Luke Bryan Wants to Be Hosting Crash My Playa at Age 95

Since 2015, Luke Bryan has taken a trip to Riviera Maya, Mexico every January to host Crash My [...]

Since 2015, Luke Bryan has taken a trip to Riviera Maya, Mexico every January to host Crash My Playa, a multi-day festival featuring performances from several modern country acts, including Bryan himself. Though there may come a day the American Idol judge no longer performs during the annual event, he hopes to always be involved in some capacity.

"Playa, I'll be a 95-year-old dude walking around wearing flip-flops, smoking a cigar," he said during a conversation with Country Radio Broadcasters president Kurt Johnson during the annual Country Radio Seminar earlier this month. "I hope I can do that forever.

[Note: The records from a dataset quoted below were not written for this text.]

import Summits.BirchSwinnertonDyer.BirchSwinnertonDyer.Theorems.AdditiveBranchIMCGordTwoRankZeroOffCaseOneFieldSupplyR0
import Summits.BirchSwinnertonDyer.Rank1Residual.Additive.UnramifiedBaseChange
import Summits.BirchSwinnertonDyer.Rank1Residual.Additive.GordRankZeroChiBranch
import Literature.NumberTheory.EllipticCurves.FouquetWan2021.PPartBSDRankZeroAdditive
import HarnessLib

/-!
# DRAFT r2 (pen bsd-addord-plan g48, e26 — supersedes e23's `FouquetWanDefsDraft.lean` 0c53a4e91982; for the LEAD lineage to land after the
# door-D frame per director-bsd (776)(iv) — NOT a Literature fact) — «door F» row vocabulary + THE GLUE: the (G-ord, `e = 2`) rank-0 cell on
# the Fouquet–Wan sub-row is `MissingLowerBoundAt` MODULO THE TYPED PREPRINT READING wi-101363
# `FouquetWan2021.cor110_missingLowerBoundAt_rankZero_additiveTwistType` (`Literature/…/FouquetWan2021/PPartBSDRankZeroAdditive.lean`, landed 08:38Z)

Director-bsd (776)(A) 2026-08-31T08:05Z: the PREPRINT Fouquet–Wan, «The Iwasawa Main Conjecture for modular motives», arXiv:2107.13726
(2021; no journal record as of 2026-08-31; Fouquet 2024, Publ. Math. Besançon doi:10.5802/pmb.54, states that no published result covers
additive reduction) Thm 1.1 / Cor 1.10 is ADMISSIBLE as a typed Literature READING under rails (i)–(v) (status verbatim in the docstring, debt
flagged `preprint`, rows booked in a SEPARATE column «r₀ modulo PREPRINT (door F)», typer order AFTER R2₂/R3₂/R4₂, LEAD glue after the door-D
frame). r2 CHANGES vs e23: (Langlands) is keyed LITERALLY to the landed fact's binder (every globally minimal GOOD-at-`p` twist model `V`, not only
the good-ordinary ones — all such `V` are isomorphic minimal models of `E^{(p*)}`, so nothing is lost), and the GLUE theorem
`missingLowerBoundAt_rankZero_fouquetWan : ‹the fact› → ∀ W p, W.analyticRank = 0 → N10.CellGordTwo W p → FouquetWanRowR0 W p → MissingLowerBoundAt W p`
is PROVED (cell ⟹ `E` additive at the place over `p` by `Additive.hasAdditiveReductionAt_of_addv`; the good twist model by
`TypeGOrd.exists_goodOrd_pStar_twist_model`; the rest is the row). Row predicates, the conservative variant and the one-line comparisons with the
line vocabulary of record (`ThreeFieldRoadSupply.WanPrime`) as in e23. Dictionary and census: HOME
`planner/g2_3f_enlarge/e23/README.md` (06cef8db8f3b314a) §3–§4.

PRINT (arXiv:2107.13726 v3 p. 2, Thm 1.1): `p > 2`; `f ∈ S_k(Γ₀(N))` normalised eigencuspform, `k ≥ 2`; (irr) `ρ̄_f` absolutely irreducible;
(Langlands) `(ρ̄_f|G_{ℚ_p})^ss ≠ χ ⊕ χ` and `≠ χ ⊕ χ·χ̄_cyc`; (Steinberg) `∃ ℓ ∤ p`, `ℓ ∥ N`, `dim ρ̄^{I_ℓ} = 1`, `dim ρ̄^{G_ℓ} = 0`. Cor 1.10 (p. 6):
for `A/ℚ` of GL₂-type with newform `f`, `L(A,1) ≠ 0`, `A[p]` as in Thm 1.1: `v_p(L(A,1)/Ω_f) = v_p(#Ш(A/ℚ)[p^∞]·∏_{q∣N} Tam_q(A/ℚ))`.

ON THE CELL (`E/ℚ` globally minimal `W`, `p ≥ 5`, `E` additive at `p`, potentially good with `e_p = 2`, so `W = C • V^{(p*)}` for a globally minimal
`V` good ORDINARY at `p` — `TypeGOrd.exists_goodOrd_pStar_twist_model`): `(ρ̄_E|G_{ℚ_p})^ss = ω^{(p−1)/2}·(unr(α⁻¹)·χ̄_cyc ⊕ unr(α))` with
`α ≡ a_p(V) (mod p)` the unit root, so (Langlands) ⟺ `α² ≢ 1` ⟺ `a_p(V)² ≢ 1 (mod p)` (`LanglandsGenericAt`); at `ℓ ∥ N`, `ρ̄|G_ℓ` is the Tate
extension twisted by the unramified `δ_ℓ = ±1`, `dim ρ̄^{I_ℓ} = 1 ⟺ p ∤ v_ℓ(Δ_min)`, and then `ρ̄^{G_ℓ} = 0 ⟺ δ_ℓ·ℓ ≢ 1 (mod p)`
(`SteinbergPrimeAt`, LITERAL reading; the authors' gloss «Steinberg twisted by the unramified character `ℓ ↦ (−1)ℓ^{k/2−1}`» = `a_ℓ = −1` =
NON-split gives the conservative `SteinbergPrimeNonsplitAt` = the line's `WanPrime` ∧ `p ∤ ℓ + 1`). (irr): an odd irreducible `ρ̄ : G_ℚ → GL₂(𝔽_p)`,
`p` odd, is absolutely irreducible (complex conjugation has distinct eigenvalues) — `Irr W p` suffices [folklore].

DEFINITIONS + three one-line comparison lemmas + TWO glue theorems (literal / conservative sub-row) whose only non-definitional input is the PREPRINT
fact as a HYPOTHESIS; nothing asserted about any curve unconditionally; no instance, no notation, no `sorry`. Rows closed through this file are booked
ONLY in the separate census column «r₀ modulo PREPRINT (door F)» ((776)(iii)). BSD is proved for no curve by this file.

References: [FouquetWan2021] O. Fouquet, X. Wan, arXiv:2107.13726, Thm. 1.1 (p. 2), Cor. 1.10 (p. 6) — PREPRINT; [Fouquet2024PMB] O. Fouquet,
Publ. Math. Besançon 2024, doi:10.5802/pmb.54, Thm. 1.1 (p. 24); [SkinnerUrban2014] Thm. 3.6.4 (the ramification clause `p ∤ v_ℓ(Δ)`).
-/

set_option linter.dupNamespace false
set_option autoImplicit false

noncomputable section

open scoped Classical

open WeierstrassCurve Literature.NumberTheory.EllipticCurves
  Literature.NumberTheory.EllipticCurves.Rank1Residual
  Literature.NumberTheory.EllipticCurves.Rank1Residual.Typed

open Summit.BirchSwinnertonDyer.Rank1Residual
open Summit.BirchSwinnertonDyer.Rank1Residual.Additive
open Summit.BirchSwinnertonDyer.BirchSwinnertonDyer.Theorems
open ThreeFieldRoadSupply
open IsDedekindDomain NumberField Rat.HeightOneSpectrum
open Literature.NumberTheory.EllipticCurves (FouquetWan2021.cor110_missingLowerBoundAt_rankZero_additiveTwistType)

namespace Summit.BirchSwinnertonDyer.BirchSwinnertonDyer.Theorems.FouquetWanRoad

/-- **(Langlands) on the (G-ord, `e = 2`) cell** — Fouquet–Wan Thm 1.1's second hypothesis read on `E = C • V^{(p*)}`: for EVERY globally
minimal twist model `V` of `W` at `p* = (−1)^{(p−1)/2} p` with GOOD reduction at `p` (r2: keyed literally to the landed reading's binder; on the cell
every such `V` is good ORDINARY and all are isomorphic minimal models of `E^{(p*)}`), `a_p(V)² ≢ 1 (mod p)` (the unit root `α ≡ a_p(V)` satisfies
`α² ≢ 1`, i.e. the two characters of `(ρ̄_E|G_{ℚ_p})^ss` do not differ by `χ̄_cyc^{±1}`). Decidable from the curve. Source: Fouquet–Wan Thm. 1.1
(arXiv:2107.13726 p. 2; PREPRINT), second hypothesis. [predicate; nothing asserted] -/
def LanglandsGenericAt (W : WeierstrassCurve ℚ) (p : ℕ) [Fact p.Prime] : Prop :=
  ∀ (V : WeierstrassCurve ℚ) [V.IsElliptic] [V.IsGloballyMinimal] (C : VariableChange ℚ),
    C • V.quadraticTwist ((-1 : ℚ) ^ (p / 2) * p) = W → V.HasGoodReductionAtPrime p →
      ¬ (p : ℤ) ∣ V.frobeniusTrace p ^ 2 - 1

/-- **(Steinberg) prime, LITERAL reading** — Fouquet–Wan Thm 1.1's third hypothesis on `E` (globally minimal `W`): a prime `ℓ ≠ p` with
`ℓ ∥ N` (multiplicative reduction), `dim ρ̄^{I_ℓ} = 1` (`ρ̄_{E,p}` ramified at `ℓ`: `p ∤ v_ℓ(Δ_min)`, Skinner–Urban's clause) and `ρ̄^{G_ℓ} = 0`
(Frobenius acts non-trivially on the inertia-invariant line: `ℓ ≢ 1 (mod p)` if split, `ℓ ≢ −1 (mod p)` if non-split). ANY split type,
`ℓ = 2` allowed. Sources: Fouquet–Wan Thm. 1.1 (arXiv:2107.13726 p. 2; PREPRINT), third hypothesis; Skinner–Urban 2014 Thm. 3.6.4 (the
ramification clause). [predicate; nothing asserted] -/
def SteinbergPrimeAt (W : WeierstrassCurve ℚ) [W.IsGloballyMinimal] (p ℓ : ℕ) [Fact ℓ.Prime] : Prop :=
  ℓ ≠ p ∧ W.HasMultiplicativeReductionAtPrime ℓ ∧ ¬ p ∣ padicValInt ℓ W.minimalDiscriminantInt ∧
    (W.HasSplitMultiplicativeReductionAtPrime ℓ → ¬ p ∣ ℓ - 1) ∧
    (¬ W.HasSplitMultiplicativeReductionAtPrime ℓ → ¬ p ∣ ℓ + 1)

/-- **(Steinberg) prime, CONSERVATIVE reading** (the authors' gloss «`π(f)_ℓ` special Steinberg twisted by the unramified character
`ℓ ↦ (−1)ℓ^{k/2−1}`», i.e. `a_ℓ = −1`, NON-split multiplicative — the convention of the cell's typed CLW/Wan facts — together with the literal
`G_ℓ`-invariant clause): the line's Wan prime of record (`q ≠ p, 2`, non-split, `p ∤ v_q(Δ_min)`) with `p ∤ q + 1`. Source: Fouquet–Wan
Thm. 1.1 (arXiv:2107.13726 p. 2, gloss at L16; PREPRINT). [predicate; nothing asserted] -/
def SteinbergPrimeNonsplitAt (W : WeierstrassCurve ℚ) [W.IsGloballyMinimal] (p ℓ : ℕ) [Fact ℓ.Prime] : Prop :=
  WanPrime W p ℓ ∧ ¬ p ∣ ℓ + 1

/-- **THE DOOR-F SUB-ROW of the rank-zero line (crux 19357 `GordTwoRankZeroOffCaseOne`), literal reading**: `p ≥ 5`, `ρ̄_{E,p}` irreducible,
(Langlands), a literal (Steinberg) prime. NO clause on the other additive primes of `E`, NO Tamagawa clause, split Steinberg primes allowed.
Census (e23, Cremona `N < 5·10^5`, r0 universe 39 800): 27 167 rows = 68.3 %, of which 15 027 beyond the members of record.
Source: Fouquet–Wan Cor. 1.10 (arXiv:2107.13726 p. 6; PREPRINT). [predicate; nothing asserted] -/
def FouquetWanRowR0 (W : WeierstrassCurve ℚ) [W.IsGloballyMinimal] (p : ℕ) [Fact p.Prime] : Prop :=
  5 ≤ p ∧ Irr W p ∧ LanglandsGenericAt W p ∧ ∃ ℓ : ℕ, ∃ _ : Fact ℓ.Prime, SteinbergPrimeAt W p ℓ

/-- **THE DOOR-F SUB-ROW, conservative reading** (non-split odd Steinberg prime with `p ∤ ℓ + 1`). Census (e23): 17 186 rows = 43.2 %, of which
7 370 beyond the members of record. Source: Fouquet–Wan Cor. 1.10 (arXiv:2107.13726 p. 6; PREPRINT). [predicate; nothing asserted] -/
def FouquetWanRowR0Nonsplit (W : WeierstrassCurve ℚ) [W.IsGloballyMinimal] (p : ℕ) [Fact p.Prime] : Prop :=
  5 ≤ p ∧ Irr W p ∧ LanglandsGenericAt W p ∧ ∃ ℓ : ℕ, ∃ _ : Fact ℓ.Prime, SteinbergPrimeNonsplitAt W p ℓ

variable {W : WeierstrassCurve ℚ} [W.IsGloballyMinimal] {p : ℕ} [Fact p.Prime]

omit [Fact p.Prime] in
/-- The conservative Steinberg prime is a literal one (the split branch is vacuous). Bookkeeping. [folklore] -/
theorem steinbergPrimeAt_of_nonsplit {ℓ : ℕ} [Fact ℓ.Prime] (h : SteinbergPrimeNonsplitAt W p ℓ) :
    SteinbergPrimeAt W p ℓ := by
  obtain ⟨⟨hℓp, _, hmult, hns, hram⟩, hℓ1⟩ := h
  exact ⟨hℓp, hmult, hram, fun hs ↦ absurd hs hns, fun _ ↦ hℓ1⟩

/-- The conservative door-F sub-row lies inside the literal one. Bookkeeping. [folklore] -/
theorem fouquetWanRowR0_of_nonsplit (h : FouquetWanRowR0Nonsplit W p) : FouquetWanRowR0 W p := by
  obtain ⟨hp5, hirr, hlan, ℓ, hℓ, hst⟩ := h
  exact ⟨hp5, hirr, hlan, ℓ, hℓ, steinbergPrimeAt_of_nonsplit hst⟩

omit [Fact p.Prime] in
/-- A conservative Steinberg prime is in particular a Wan prime of the line of record (so the three-field FIELD supply at `q := ℓ` is
available to the glue if wanted). Bookkeeping. [folklore] -/
theorem wanPrime_of_steinbergPrimeNonsplitAt {ℓ : ℕ} [Fact ℓ.Prime] (h : SteinbergPrimeNonsplitAt W p ℓ) :
    WanPrime W p ℓ := h.1

/-! ### The glue: the cell on the door-F sub-row, modulo the typed PREPRINT reading (for the LEAD to land after the door-D frame) -/

/-- **DOOR F, rank zero, literal sub-row — CLOSED MODULO THE PREPRINT READING.** For `E/ℚ` (globally minimal `W`) of analytic rank `0` on the
cell (G-ord, `e = 2`) at `p` and on `FouquetWanRowR0 W p` (`p ≥ 5`, `ρ̄_{E,p}` irreducible, (Langlands), a literal (Steinberg) prime),
`ord_p #Ш(E)_an ≤ ord_p #Ш(E)` — ONE application of the typed reading of Fouquet–Wan (PREPRINT arXiv:2107.13726, 2021; no journal record as of
2026-08-31) Thm 1.1 + Cor 1.10, `FouquetWan2021.cor110_missingLowerBoundAt_rankZero_additiveTwistType` (wi-101363), taken as a HYPOTHESIS: the cell
gives `E` additive at the place of `𝓞 ℚ` over `p` (`Additive.hasAdditiveReductionAt_of_addv`) and the good(-ordinary) twist model `W = C • V^{(p*)}`
(`TypeGOrd.exists_goodOrd_pStar_twist_model`); (irr), (Langlands), (Steinberg) are the row. Booked ONLY in the separate column «r₀ modulo PREPRINT
(door F)» (director-bsd (776)(iii)). [cite: FouquetWan2021, Thm. 1.1 (p. 2) + Cor. 1.10 (p. 6) (arXiv:2107.13726 v3) — PREPRINT] -/
theorem missingLowerBoundAt_rankZero_fouquetWan
    (hFW : FouquetWan2021.cor110_missingLowerBoundAt_rankZero_additiveTwistType)
    (W : WeierstrassCurve ℚ) [W.IsElliptic] [W.IsGloballyMinimal] (p : ℕ) [hp : Fact p.Prime]
    (hr : W.analyticRank = 0) (hcell : N10.CellGordTwo W p) (hrow : FouquetWanRowR0 W p) :
    MissingLowerBoundAt W p := by
  obtain ⟨hp2, hadd, hG, he⟩ := hcell
  obtain ⟨hp5, hirr, hLG, ℓ, hℓ, hSt⟩ := hrow
  obtain ⟨V, iV, iVm, C, hord, hC⟩ := TypeGOrd.exists_goodOrd_pStar_twist_model W p hp2 hG hadd he
  exact hFW W p ((primesEquiv (R := 𝓞 ℚ)).symm ⟨p, hp.out⟩) hp5 hr hirr
    (fun V' _ _ C' hC' hgood ↦ hLG V' C' hC' hgood)
    (natCast_mem_asIdeal_of_primesEquiv_eq (Additive.primesEquiv_symm_apply_coe p))
    (Additive.hasAdditiveReductionAt_of_addv W p hadd) ⟨V, iV, iVm, C, hC, hord.1⟩ ⟨ℓ, hℓ, hSt⟩

/-- **DOOR F, rank zero, conservative sub-row** (non-split odd Steinberg prime = the line's Wan prime with `p ∤ ℓ + 1`) — corollary.
[cite: FouquetWan2021, Thm. 1.1 (p. 2) + Cor. 1.10 (p. 6) (arXiv:2107.13726 v3) — PREPRINT] -/
theorem missingLowerBoundAt_rankZero_fouquetWan_nonsplit
    (hFW : FouquetWan2021.cor110_missingLowerBoundAt_rankZero_additiveTwistType)
    (W : WeierstrassCurve ℚ) [W.IsElliptic] [W.IsGloballyMinimal] (p : ℕ) [Fact p.Prime]
    (hr : W.analyticRank = 0) (hcell : N10.CellGordTwo W p) (hrow : FouquetWanRowR0Nonsplit W p) :
    MissingLowerBoundAt W p :=
  missingLowerBoundAt_rankZero_fouquetWan hFW W p hr hcell (fouquetWanRowR0_of_nonsplit hrow)

end Summit.BirchSwinnertonDyer.BirchSwinnertonDyer.Theorems.FouquetWanRoad

end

It keeps you young, keeps you on your toes. We love that." Bryan added that one of the things that makes him most "proud" about the fesitval is that "the artists come down and they have fun."

"I remember being the artist to go play festivals, and I remember going, 'Man, they're really not doing this properly,'" he explained. "Hillshire Farm deli meat for your main entrée probably isn't the way this ought to go. So the fact that we can go to Playa and I could have conversations with artists and go, 'Hey, man, where did we knock it out of the park?' And they're like, 'Dude, I'm just glad to be able to come play a couple songs and be in the sunshine.'"

It was at the 2020 Crash My Playa that Bryan filmed the music video for his recent No. 1 single "One Margarita," which starred his wife, Caroline, and his mom, LeClaire. "So we're groping one another and everybody's head-locking one another and giving each other wet willies on the video," he recalled. "And then things shut down." Bryan spent much of the past year with his family before returning to film the latest season of Idol, growing corn, taking bucket-list trips and going on dates with his wife.

"When I'm with my artist buddies, like Dierks [Bentley] and [Jason] Aldean, and we have children and families and stuff, I think we always envision having a year not touring," he said. "I think as long as I can write relevant music, record it, sing great and have songs on the radio, then I'm going to always be doing that. But I think touring is where you want to take some time off, and it's always about taking time off for the family." "When you plan taking years off, you plan it for family stuff," he added. "You never want to have to plan it for certainly what we had to plan it [for]."